Title: Before I Turn Into Gold
Pairing: Shatnoy, (Pinto)
Rating: PG/PG-13 (GASP!)
Disclaimer: This is not true. NOT TRUE.
Notes/Warnings: They're above, really. My only additional warning for this is that it insisted on being written in the second person, which some people find offputting.
A bunch of lonesome and very quarrelsome heroes
were smoking out along the open road;
the night was very dark and thick between them,
each man beneath his ordinary load.
"I'd like to tell my story,"
said one of them so young and bold,
"I'd like to tell my story,
before I turn into gold." ~ Leonard Cohen, A Bunch of Lonesome Heroes
You kissed him first in a time out of time, the touch of your lips as delicate as spun glass, and as chaste. You remember his eyes on yours in the moment preceding, the French window diminished and reflected in his pupils, making them unreadable. He smelled of chalk and sulphur from the shoot, and your hand drifted up to brush the residue of some powder from his hair, his temple, his cheek. He smiled at you, quirking the corner of his mouth, and turned his face to look at you unguarded.
And then, for a long low moment while the sun poured in, there was nothing but the grip of his hand on the curtain, the line of his arm; the sound of your breathing thickening together and his eyes on yours, his eyes, his eyes.
You felt you could have fallen into eyes like that and never even felt the motion. They were warm for you, golden, amber, copper, green. The light went through them like sun through blown glass, picking out the flaws that made them perfect, made them real. They were liquid, dynamic, temperamental, inclement; eyes that clouded and sparkled and shone as the sky shifted, vast beyond the glass. You always loved his eyes. You would have known them anywhere.
For a long time, they were all that you saw. Dimly, other things made themselves known to you, but quietly, unobtrusively, as if they sensed your need to hold his gaze unchallenged, to fall again endlessly into gold. His breath against your cheek, with its faint tang of whisky, so unlike him; and beneath that, smoke, the smell of Bill and of your father, long ago, when you were young. His fingers on your wrist now, neither questioning nor demanding, but only reassuring, neutral, his. The sun on his wristwatch, glinting.
It was only afterwards that you realised that his hand had been trembling.
He breathed in deep when you kissed him, a gasping breath, incongruous, like a swimmer breaking surface after a long immersion. His eyes closed, lashes bronze against your thumb on his cheek.
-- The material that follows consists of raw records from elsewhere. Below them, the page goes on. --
import Summits.Ventures.Crystal3D.Theorems.StickyWulffConstantCoaxialWallLawExactCountAbs
import HarnessLib

/-!
# The exact source count with the plates abstracted — TOP EXITS COUNTED, not forbidden (F_layer OneFcc, file (B′))

HONEST FRAMING. Venture `Summits/Ventures/Crystal3D` (cell `crystal3d-full`); helper for the crux `CoaxialWallLaw` (stmt-Ventures-19481)
in its role as owner of lane T's debt T-F2 / F_layer, OneFcc half (cf-p1 (civ)/(cxx): «OneFcc = TWO FAMILIES»; plan memo
HOME/wall-19481-p1/g15/ONEFCC-ASSEMBLY-PLAN-g15.md §CORRECTION, g16 memo HOME/wall-19481-p1/g16/TWO-FAMILY-LEDGER-g16.md).
Census-free, standard axioms; nothing about the crux is claimed; F-C1 not moved.

This is `word_sources_le_exact_plates_cell` (…ExactCountAbsPlatesCell, p692028) with the top hypothesis (S4') REPLACED: there a reachable
window state stepping into the top sealing band (heights `[h + R₀ + 1, h + R₀ + 2]`, lateral `≤ ρ − 2`) was IMPOSSIBLE (the receiving plate
admits no state of the family — the faulted plate's OPPOSITE tree against an fcc plate).  For the SECOND family of the OneFcc cell (the fcc
plate's OWN tree run into the faulted plate) such steps exist — at the faulted plate's `h`- and `c_D`-layer balls — and are COUNTED instead:

* (S4″) `hexitT` — a reachable window state stepping into the top band within lateral `ρ − 2` does so IN THE ROOT CLASS (`(f v).2 = root`;
  for a Barlow receiving plate this is the core rigidity `word_eq_nil_of_face_plateBall`, p696331) onto a ball satisfying the abstract exit
  predicate `topOK` (the layer TYPE of the target, discharged by the cell);
* conclusion: `#sources ≤ #ends + #EXIT + M·#rims`, where **`EXIT` = the balls `b ∈ X` of the top band within lateral `ρ − 2` with `topOK b`
  whose root-predecessor `b − d root` lies below the band** (one per in-plane root line: the FIRST band ball of the line) — no multiplicity
  factor, because `f` is injective on moving states and the exit images all carry the root class.
(S1) `hsrc`, (S2') `hnoReentry`, (S3) `hsealB`, the `srcOK` filter and the other three terms are byte-identical to p692028; with
`topOK := fun _ => False` the new term vanishes and (S4″) is (S4').  **`word_sources_le_exact_plates_exit`**.
WHAT THIS IS NOT: no plate-specific discharge here (the multi-root union, the Barlow discharge of (S4″) and the flux bound on `#EXIT` are the
next files); F-C1 not moved.
-/

noncomputable section

namespace Summit.Ventures.Crystal3D.Theorems

open Summit.Ventures.Crystal3D Finset
open scoped InnerProductSpace

variable {X : Finset (EuclideanSpace ℝ (Fin 3))}

section Core

variable {K : Type*} {F : K → (EuclideanSpace ℝ (Fin 3) ≃ₗᵢ[ℝ] EuclideanSpace ℝ (Fin 3))}
  {d : K → EuclideanSpace ℝ (Fin 3)}
  {W : Finset (EuclideanSpace ℝ (Fin 3) × K)}
  {f : EuclideanSpace ℝ (Fin 3) × K → EuclideanSpace ℝ (Fin 3) × K}
  {root : K}
  {P' : Finset (EuclideanSpace ℝ (Fin 3))}
  {R₀ h ρ : ℝ} {M : ℕ} {P : EuclideanSpace ℝ (Fin 3) × K → Prop}

open scoped Classical in
/-- **The exact count with the plates abstracted; top exits COUNTED (one per root line), not forbidden.**  See the module docstring. -/
theorem word_sources_le_exact_plates_exit (mov : EuclideanSpace ℝ (Fin 3) × K → Prop)
    (srcOK : EuclideanSpace ℝ (Fin 3) → Prop) (topOK : EuclideanSpace ℝ (Fin 3) → Prop)
    (hW : ∀ v, v ∈ W ↔ (v.1 ∈ X ∧
      (∃ a ∈ fccSlots, ∃ a' ∈ fccSlots, ∃ a'' ∈ fccSlots,
        ⟪a, a'⟫_ℝ = 1 / 2 ∧ ⟪a, a''⟫_ℝ = 1 / 2 ∧ ⟪a', a''⟫_ℝ = 1 / 2 ∧
        v.1 + F v.2 a ∈ X ∧ v.1 + F v.2 a' ∈ X ∧ v.1 + F v.2 a'' ∈ X) ∧
      v.1 - d v.2 ∈ X))
    (hmult : ∀ b ∈ X, (W.filter fun v => v.1 = b).card ≤ M)
    (htarget : ∀ v ∈ W, mov v → f v ∈ W ∧ (f v).1 - d (f v).2 = v.1 ∧ dist v.1 (f v).1 = 1)
    (hinjW : Set.InjOn f {v | v ∈ W ∧ mov v})
    -- (S1) SOURCES: the admissible balls of the core are root states, moving, stepping straight, carrying the invariant
    (hsrc : ∀ p ∈ P', srcOK p → (p, root) ∈ W ∧ mov (p, root) ∧ f (p, root) = (p + d root, root) ∧ P (p + d root, root))
    (hPmov : ∀ v ∈ W, mov v → P v → P (f v))
    -- (S2) NO RE-ENTRY: a reachable state INSIDE THE WINDOW never steps onto a core ball
    (hnoReentry : ∀ v ∈ W, mov v → P v → -R₀ - 1 ≤ v.1 2 → v.1 2 < h + R₀ + 1 → (f v).1 ∉ P')
    (hR₀ : 3 ≤ R₀) (hρ : R₀ ≤ ρ)
    (hP'top : ∀ p ∈ P', p 2 ≤ -R₀ - 1)
    -- (S3) BOTTOM SEALING: a ball of `X` strictly below the window, NOT in the core, within lateral `ρ − 1`, at height `≥ −R₀ − 2`: impossible
    (hsealB : ∀ s ∈ X, s ∉ P' → -R₀ - 1 - 1 ≤ s 2 → s 2 < -R₀ - 1 → s 0 ^ 2 + s 1 ^ 2 ≤ (ρ - 1) ^ 2 → False)
    -- (S4″) TOP EXITS ARE ROOT-CLASS STEPS ONTO ADMISSIBLE BALLS: a reachable window state stepping into the top band within lateral `ρ − 2`
    -- carries the root class at the target, and the target satisfies `topOK`
    (hexitT : ∀ v ∈ W, mov v → P v → -R₀ - 1 ≤ v.1 2 → v.1 2 < h + R₀ + 1 →
      h + R₀ + 1 ≤ (f v).1 2 → (f v).1 2 ≤ h + R₀ + 1 + 1 → (f v).1 0 ^ 2 + (f v).1 1 ^ 2 ≤ (ρ - 2) ^ 2 →
      (f v).2 = root ∧ topOK (f v).1) :
    (P'.filter fun p => srcOK p ∧
        -R₀ - 1 < (p + d root) 2 ∧ (p + d root) 2 < h + R₀ + 1).card ≤
      (W.filter fun v => -R₀ - 1 ≤ v.1 2 ∧ v.1 2 < h + R₀ + 1 ∧ ¬ mov v ∧ P v ∧
          ∃ u ∈ W, mov u ∧ f u = v).card +
      (X.filter fun b => h + R₀ + 1 ≤ b 2 ∧ b 2 ≤ h + R₀ + 1 + 1 ∧ b 0 ^ 2 + b 1 ^ 2 ≤ (ρ - 2) ^ 2 ∧
          (b - d root) 2 < h + R₀ + 1 ∧ topOK b).card +
      M * (X.filter fun s => h + R₀ + 1 ≤ s 2 ∧ s 2 ≤ h + R₀ + 1 + 1 ∧ (ρ - 2) ^ 2 < s 0 ^ 2 + s 1 ^ 2).card +
      M * (X.filter fun s => -R₀ - 1 - 1 ≤ s 2 ∧ s 2 < -R₀ - 1 ∧ (ρ - 1) ^ 2 < s 0 ^ 2 + s 1 ^ 2).card := by
  have hr : 0 < Real.sqrt (2 / 3) := Real.sqrt_pos.2 (by norm_num)
  have hρ1 : (1 : ℝ) ≤ ρ := by linarith
  set zlo : ℝ := -R₀ - 1 with hzlo
  set zcut : ℝ := h + R₀ + 1 with hzcut
  set V := W.filter fun v => zlo ≤ v.1 2 ∧ v.1 2 < zcut ∧ v.1 ∉ P' with hV
  set SRC := P'.filter fun p => srcOK p ∧
      -R₀ - 1 < (p + d root) 2 ∧ (p + d root) 2 < h + R₀ + 1 with hSRC
  set S := SRC.image fun p => (p, root) with hS
  have hSW : ∀ p ∈ SRC, (p, root) ∈ W := fun p hp =>
    (hsrc p (mem_filter.1 hp).1 (mem_filter.1 hp).2.1).1
  have hSmov : ∀ p ∈ SRC, mov (p, root) := fun p hp =>
    (hsrc p (mem_filter.1 hp).1 (mem_filter.1 hp).2.1).2.1
  have hSf : ∀ p ∈ SRC, f (p, root) = (p + d root, root) := fun p hp =>
    (hsrc p (mem_filter.1 hp).1 (mem_filter.1 hp).2.1).2.2.1
  have hP'top' : ∀ p ∈ P', p 2 ≤ zlo := fun p hp => by rw [hzlo]; exact hP'top p hp
  -- (1) the orbit-restricted count
  obtain ⟨Q, hQ⟩ : ∃ Q : EuclideanSpace ℝ (Fin 3) × K → Prop, ∀ v, Q v ↔ (P v ∧ ∃ u ∈ W, mov u ∧ f u = v) :=
    ⟨_, fun v => Iff.rfl⟩
  have hcount := card_sources_le_ends_add_exits_of_invariant V S f mov Q ?inj ?disj ?src ?ps ?pst
  rotate_left
  · -- injectivity on the moving states of `V ∪ S`
    intro x hx y hy hxy
    have hxW : x ∈ W ∧ mov x := by
      rcases hx.1 with h | h
      · exact ⟨(mem_filter.1 h).1, hx.2⟩
      · obtain ⟨p, hp, rfl⟩ := mem_image.1 h; exact ⟨hSW p hp, hx.2⟩
    have hyW : y ∈ W ∧ mov y := by
      rcases hy.1 with h | h
      · exact ⟨(mem_filter.1 h).1, hy.2⟩
      · obtain ⟨p, hp, rfl⟩ := mem_image.1 h; exact ⟨hSW p hp, hy.2⟩
    exact hinjW hxW hyW hxy
  · -- sources are not windowed states
    rw [Finset.disjoint_left]
    intro s hs hsV
    obtain ⟨p, hp, rfl⟩ := mem_image.1 hs
    exact (mem_filter.1 hsV).2.2.2 (mem_filter.1 hp).1
  · -- sources move into `V`
    intro s hs
    obtain ⟨p, hp, rfl⟩ := mem_image.1 hs
    refine ⟨hSmov p hp, ?_⟩
    obtain ⟨-, -, hlo, hhi⟩ := mem_filter.1 hp
    have hfv : f (p, root) = (p + d root, root) := hSf p hp
    obtain ⟨hW', -, -⟩ := htarget _ (hSW p hp) (hSmov p hp)
    rw [hfv] at hW' ⊢
    rw [hV, mem_filter]
    refine ⟨hW', by rw [hzlo]; linarith, by rw [hzcut]; linarith, fun hP => ?_⟩
    have := hP'top' _ hP
    simp only at this
    linarith
  · -- the invariant at the first image of a source
    intro s hs
    obtain ⟨p, hp, rfl⟩ := mem_image.1 hs
    obtain ⟨hpP', hok, -, -⟩ := mem_filter.1 hp
    refine (hQ _).2 ⟨?_, (p, root), hSW p hp, hSmov p hp, rfl⟩
    rw [hSf p hp]
    exact (hsrc p hpP' hok).2.2.2
  · -- the invariant is preserved inside the window
    intro v hv hm _ hP
    exact (hQ _).2 ⟨hPmov v (mem_filter.1 hv).1 hm ((hQ v).1 hP).1, v, (mem_filter.1 hv).1, hm, rfl⟩
  -- (2) the number of sources
  have hScard : S.card = SRC.card := by
    rw [hS, card_image_of_injective]
    intro p q hpq; exact (Prod.mk.inj hpq).1
  obtain ⟨E₁, E₂, hcount', hE₁, hE₂⟩ : ∃ E₁ E₂ : Finset (EuclideanSpace ℝ (Fin 3) × K),
      S.card ≤ E₁.card + E₂.card ∧
      (∀ v, v ∈ E₁ ↔ v ∈ V ∧ (¬ mov v ∧ Q v)) ∧ (∀ v, v ∈ E₂ ↔ v ∈ V ∧ (mov v ∧ f v ∉ V ∧ Q v)) :=
    ⟨_, _, hcount, fun v => mem_filter, fun v => mem_filter⟩
  -- (3) the reachable ends, uncharged
  have hends : E₁.card ≤
      (W.filter fun v => zlo ≤ v.1 2 ∧ v.1 2 < zcut ∧ ¬ mov v ∧ P v ∧ ∃ u ∈ W, mov u ∧ f u = v).card := by
    refine card_le_card fun v hv => ?_
    obtain ⟨hvV, hnm, hQv⟩ := (hE₁ v).1 hv
    obtain ⟨hPv, hu⟩ := (hQ v).1 hQv
    obtain ⟨hvW, h1, h2, -⟩ := mem_filter.1 hvV
    exact mem_filter.2 ⟨hvW, h1, h2, hnm, hPv, hu⟩
  -- (4) exits (reachable: they carry the invariant)
  set EX := V.filter fun v => mov v ∧ f v ∉ V ∧ Q v with hEX
  set RIMT := X.filter fun s => zcut ≤ s 2 ∧ s 2 ≤ zcut + 1 ∧ (ρ - 2) ^ 2 < s 0 ^ 2 + s 1 ^ 2 with hRIMT
  set RIMB := X.filter fun s => zlo - 1 ≤ s 2 ∧ s 2 < zlo ∧ (ρ - 1) ^ 2 < s 0 ^ 2 + s 1 ^ 2 with hRIMB
  set EXIT := X.filter fun b => zcut ≤ b 2 ∧ b 2 ≤ zcut + 1 ∧ b 0 ^ 2 + b 1 ^ 2 ≤ (ρ - 2) ^ 2 ∧
      (b - d root) 2 < zcut ∧ topOK b with hEXIT
  have hexit : ∀ v ∈ EX, v ∈ W ∧ mov v ∧ zlo ≤ v.1 2 ∧ v.1 2 < zcut ∧ f v ∈ W ∧
      (f v).1 - d (f v).2 = v.1 ∧ dist v.1 (f v).1 = 1 ∧
      ((f v).1 2 < zlo ∨ zcut ≤ (f v).1 2 ∨ (f v).1 ∈ P') := by
    intro v hv
    obtain ⟨hvV, hm, hnot, -⟩ := mem_filter.1 hv
    obtain ⟨hvW, h1, h2, -⟩ := mem_filter.1 hvV
    obtain ⟨hW', hback, hdist⟩ := htarget v hvW hm
    refine ⟨hvW, hm, h1, h2, hW', hback, hdist, ?_⟩
    by_contra hno
    push Not at hno
    exact hnot (by rw [hV, mem_filter]; exact ⟨hW', hno.1, hno.2.1, hno.2.2⟩)
  have hvert : ∀ v ∈ EX, |(f v).1 2 - v.1 2| ≤ 1 := by
    intro v hv
    obtain ⟨-, -, -, -, -, -, hdist, -⟩ := hexit v hv
    have h1 := sq_sub_apply_le_dist_sq (f v).1 v.1 2
    rw [dist_comm, hdist, one_pow] at h1
    rw [← sq_le_one_iff_abs_le_one]; exact h1
  have hnoP' : ∀ v ∈ EX, (f v).1 ∉ P' := by
    intro v hv
    have hPv : P v := ((hQ v).1 (mem_filter.1 hv).2.2.2).1
    obtain ⟨hvW, hm, hlo, hhi, -, -, -, -⟩ := hexit v hv
    exact hnoReentry v hvW hm hPv hlo hhi
  have hbot : ∀ v ∈ EX, (f v).1 2 < zlo → (f v).1 ∈ RIMB := by
    intro v hv hlt
    obtain ⟨-, -, h1, -, hW', -, -, -⟩ := hexit v hv
    have hab := abs_le.1 (hvert v hv)
    have hsX : (f v).1 ∈ X := ((hW _).1 hW').1
    rw [hRIMB, mem_filter]
    refine ⟨hsX, by linarith [hab.1], hlt, ?_⟩
    by_contra hlat
    push Not at hlat
    exact hsealB _ hsX (hnoP' v hv) (by rw [hzlo] at hlt h1; linarith [hab.1]) (by rw [hzlo] at hlt; exact hlt) hlat
  have htopc : ∀ v ∈ EX, zcut ≤ (f v).1 2 → (f v).1 ∈ RIMT ∨ ((f v).1 ∈ EXIT ∧ (f v).2 = root) := by
    intro v hv hge
    have hPv : P v := ((hQ v).1 (mem_filter.1 hv).2.2.2).1
    obtain ⟨hvW0, hm0, h1, h2, hW', hback, -, -⟩ := hexit v hv
    have hab := abs_le.1 (hvert v hv)
    have hsX : (f v).1 ∈ X := ((hW _).1 hW').1
    have hs2 : (f v).1 2 ≤ zcut + 1 := by linarith [hab.2]
    by_cases hlat : (f v).1 0 ^ 2 + (f v).1 1 ^ 2 ≤ (ρ - 2) ^ 2
    · right
      obtain ⟨hroot, hok⟩ := hexitT v hvW0 hm0 hPv h1 h2 (by rw [hzcut] at hge; exact hge)
        (by rw [hzcut] at hs2; exact hs2) hlat
      refine ⟨?_, hroot⟩
      rw [hEXIT, mem_filter]
      refine ⟨hsX, hge, hs2, hlat, ?_, hok⟩
      rw [hroot] at hback
      rw [hback]; exact h2
    · left
      push Not at hlat
      rw [hRIMT, mem_filter]; exact ⟨hsX, hge, hs2, hlat⟩
  -- (5) counting the exits
  have hEXinj : Set.InjOn f ↑EX := by
    intro x hx y hy hxy
    have hx' := mem_filter.1 (Finset.mem_coe.1 hx)
    have hy' := mem_filter.1 (Finset.mem_coe.1 hy)
    exact hinjW ⟨(mem_filter.1 hx'.1).1, hx'.2.1⟩ ⟨(mem_filter.1 hy'.1).1, hy'.2.1⟩ hxy
  have hfibre : ∀ T : Finset (EuclideanSpace ℝ (Fin 3)), T ⊆ X →
      (W.filter fun v => v.1 ∈ T).card ≤ M * T.card := by
    intro T hT
    have hcov : (W.filter fun v => v.1 ∈ T) ⊆ T.biUnion fun s => W.filter fun v => v.1 = s := by
      intro v hv
      rw [mem_biUnion]
      exact ⟨v.1, (mem_filter.1 hv).2, mem_filter.2 ⟨(mem_filter.1 hv).1, rfl⟩⟩
    refine (card_le_card hcov).trans (card_biUnion_le.trans ?_)
    calc ∑ s ∈ T, (W.filter fun v => v.1 = s).card ≤ ∑ s ∈ T, M := sum_le_sum fun s hs => hmult s (hT hs)
      _ = M * T.card := by rw [sum_const, smul_eq_mul, mul_comm]
  have hexits : EX.card ≤ EXIT.card + M * RIMT.card + M * RIMB.card := by
    set EXR := EX.filter fun v => (f v).1 ∈ RIMT with hEXR
    set EXB := EX.filter fun v => (f v).1 ∈ RIMB with hEXB
    set EXT := EX.filter fun v => (f v).1 ∈ EXIT ∧ (f v).2 = root with hEXT
    have hsplit : EX ⊆ EXR ∪ EXB ∪ EXT := by
      intro v hv
      obtain ⟨-, -, -, -, -, -, -, hcase⟩ := hexit v hv
      rw [mem_union, mem_union]
      rcases hcase with hlt | hge | hP
      · exact Or.inl (Or.inr (mem_filter.2 ⟨hv, hbot v hv hlt⟩))
      · rcases htopc v hv hge with hr | ht
        · exact Or.inl (Or.inl (mem_filter.2 ⟨hv, hr⟩))
        · exact Or.inr (mem_filter.2 ⟨hv, ht⟩)
      · exact absurd hP (hnoP' v hv)
    have h1 : EXT.card ≤ EXIT.card := by
      refine card_le_card_of_injOn (fun v => (f v).1) (fun v hv => (mem_filter.1 hv).2.1) fun x hx y hy hxy => ?_
      have hx' := mem_filter.1 (Finset.mem_coe.1 hx)
      have hy' := mem_filter.1 (Finset.mem_coe.1 hy)
      refine hEXinj (Finset.mem_coe.2 hx'.1) (Finset.mem_coe.2 hy'.1) ?_
      exact Prod.ext hxy (by rw [hx'.2.2, hy'.2.2])
    have h2 : EXR.card ≤ M * RIMT.card := by
      refine le_trans ?_ (hfibre RIMT (filter_subset _ _))
      refine card_le_card_of_injOn f (fun v hv => ?_) fun x hx y hy hxy =>
        hEXinj (Finset.mem_coe.2 (mem_filter.1 (Finset.mem_coe.1 hx)).1)
          (Finset.mem_coe.2 (mem_filter.1 (Finset.mem_coe.1 hy)).1) hxy
      obtain ⟨hvE, hr'⟩ := mem_filter.1 hv
      obtain ⟨-, -, -, -, hW', -, -, -⟩ := hexit v hvE
      exact mem_filter.2 ⟨hW', hr'⟩
    have h3 : EXB.card ≤ M * RIMB.card := by
      refine le_trans ?_ (hfibre RIMB (filter_subset _ _))
      refine card_le_card_of_injOn f (fun v hv => ?_) fun x hx y hy hxy =>
        hEXinj (Finset.mem_coe.2 (mem_filter.1 (Finset.mem_coe.1 hx)).1)
          (Finset.mem_coe.2 (mem_filter.1 (Finset.mem_coe.1 hy)).1) hxy
      obtain ⟨hvE, hr'⟩ := mem_filter.1 hv
      obtain ⟨-, -, -, -, hW', -, -, -⟩ := hexit v hvE
      exact mem_filter.2 ⟨hW', hr'⟩
    calc EX.card ≤ (EXR ∪ EXB ∪ EXT).card := card_le_card hsplit
      _ ≤ (EXR ∪ EXB).card + EXT.card := card_union_le _ _
      _ ≤ EXR.card + EXB.card + EXT.card := by linarith [card_union_le EXR EXB]
      _ ≤ EXIT.card + M * RIMT.card + M * RIMB.card := by linarith
  -- (6) assemble
  rw [← hScard]
  have hE₂EX : E₂.card ≤ EX.card := by
    refine card_le_card fun v hv => ?_
    obtain ⟨hvV, hm, hfv, hQv⟩ := (hE₂ v).1 hv
    rw [hEX, mem_filter]
    exact ⟨hvV, hm, hfv, hQv⟩
  calc S.card ≤ E₁.card + E₂.card := hcount'
    _ ≤ _ := by
      rw [hzlo, hzcut] at hends
      rw [hEXIT, hRIMT, hRIMB, hzlo, hzcut] at hexits
      linarith [hends, hexits, hE₂EX]

end Core

end Summit.Ventures.Crystal3D.Theorems

end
It was a dry kiss, brief; his face flushed under your fingers and you felt the blood tingling in your lips, barely parted, barely touching. You remember the warmth of him next to you, his body taut with tension.
It was his eyes that drove you to it. The draw of it clenched in your chest and your throat and your groin; it tugged at the back of your jaw, metallic, like tears. If you had opened your mouth to his, you would have lost yourself.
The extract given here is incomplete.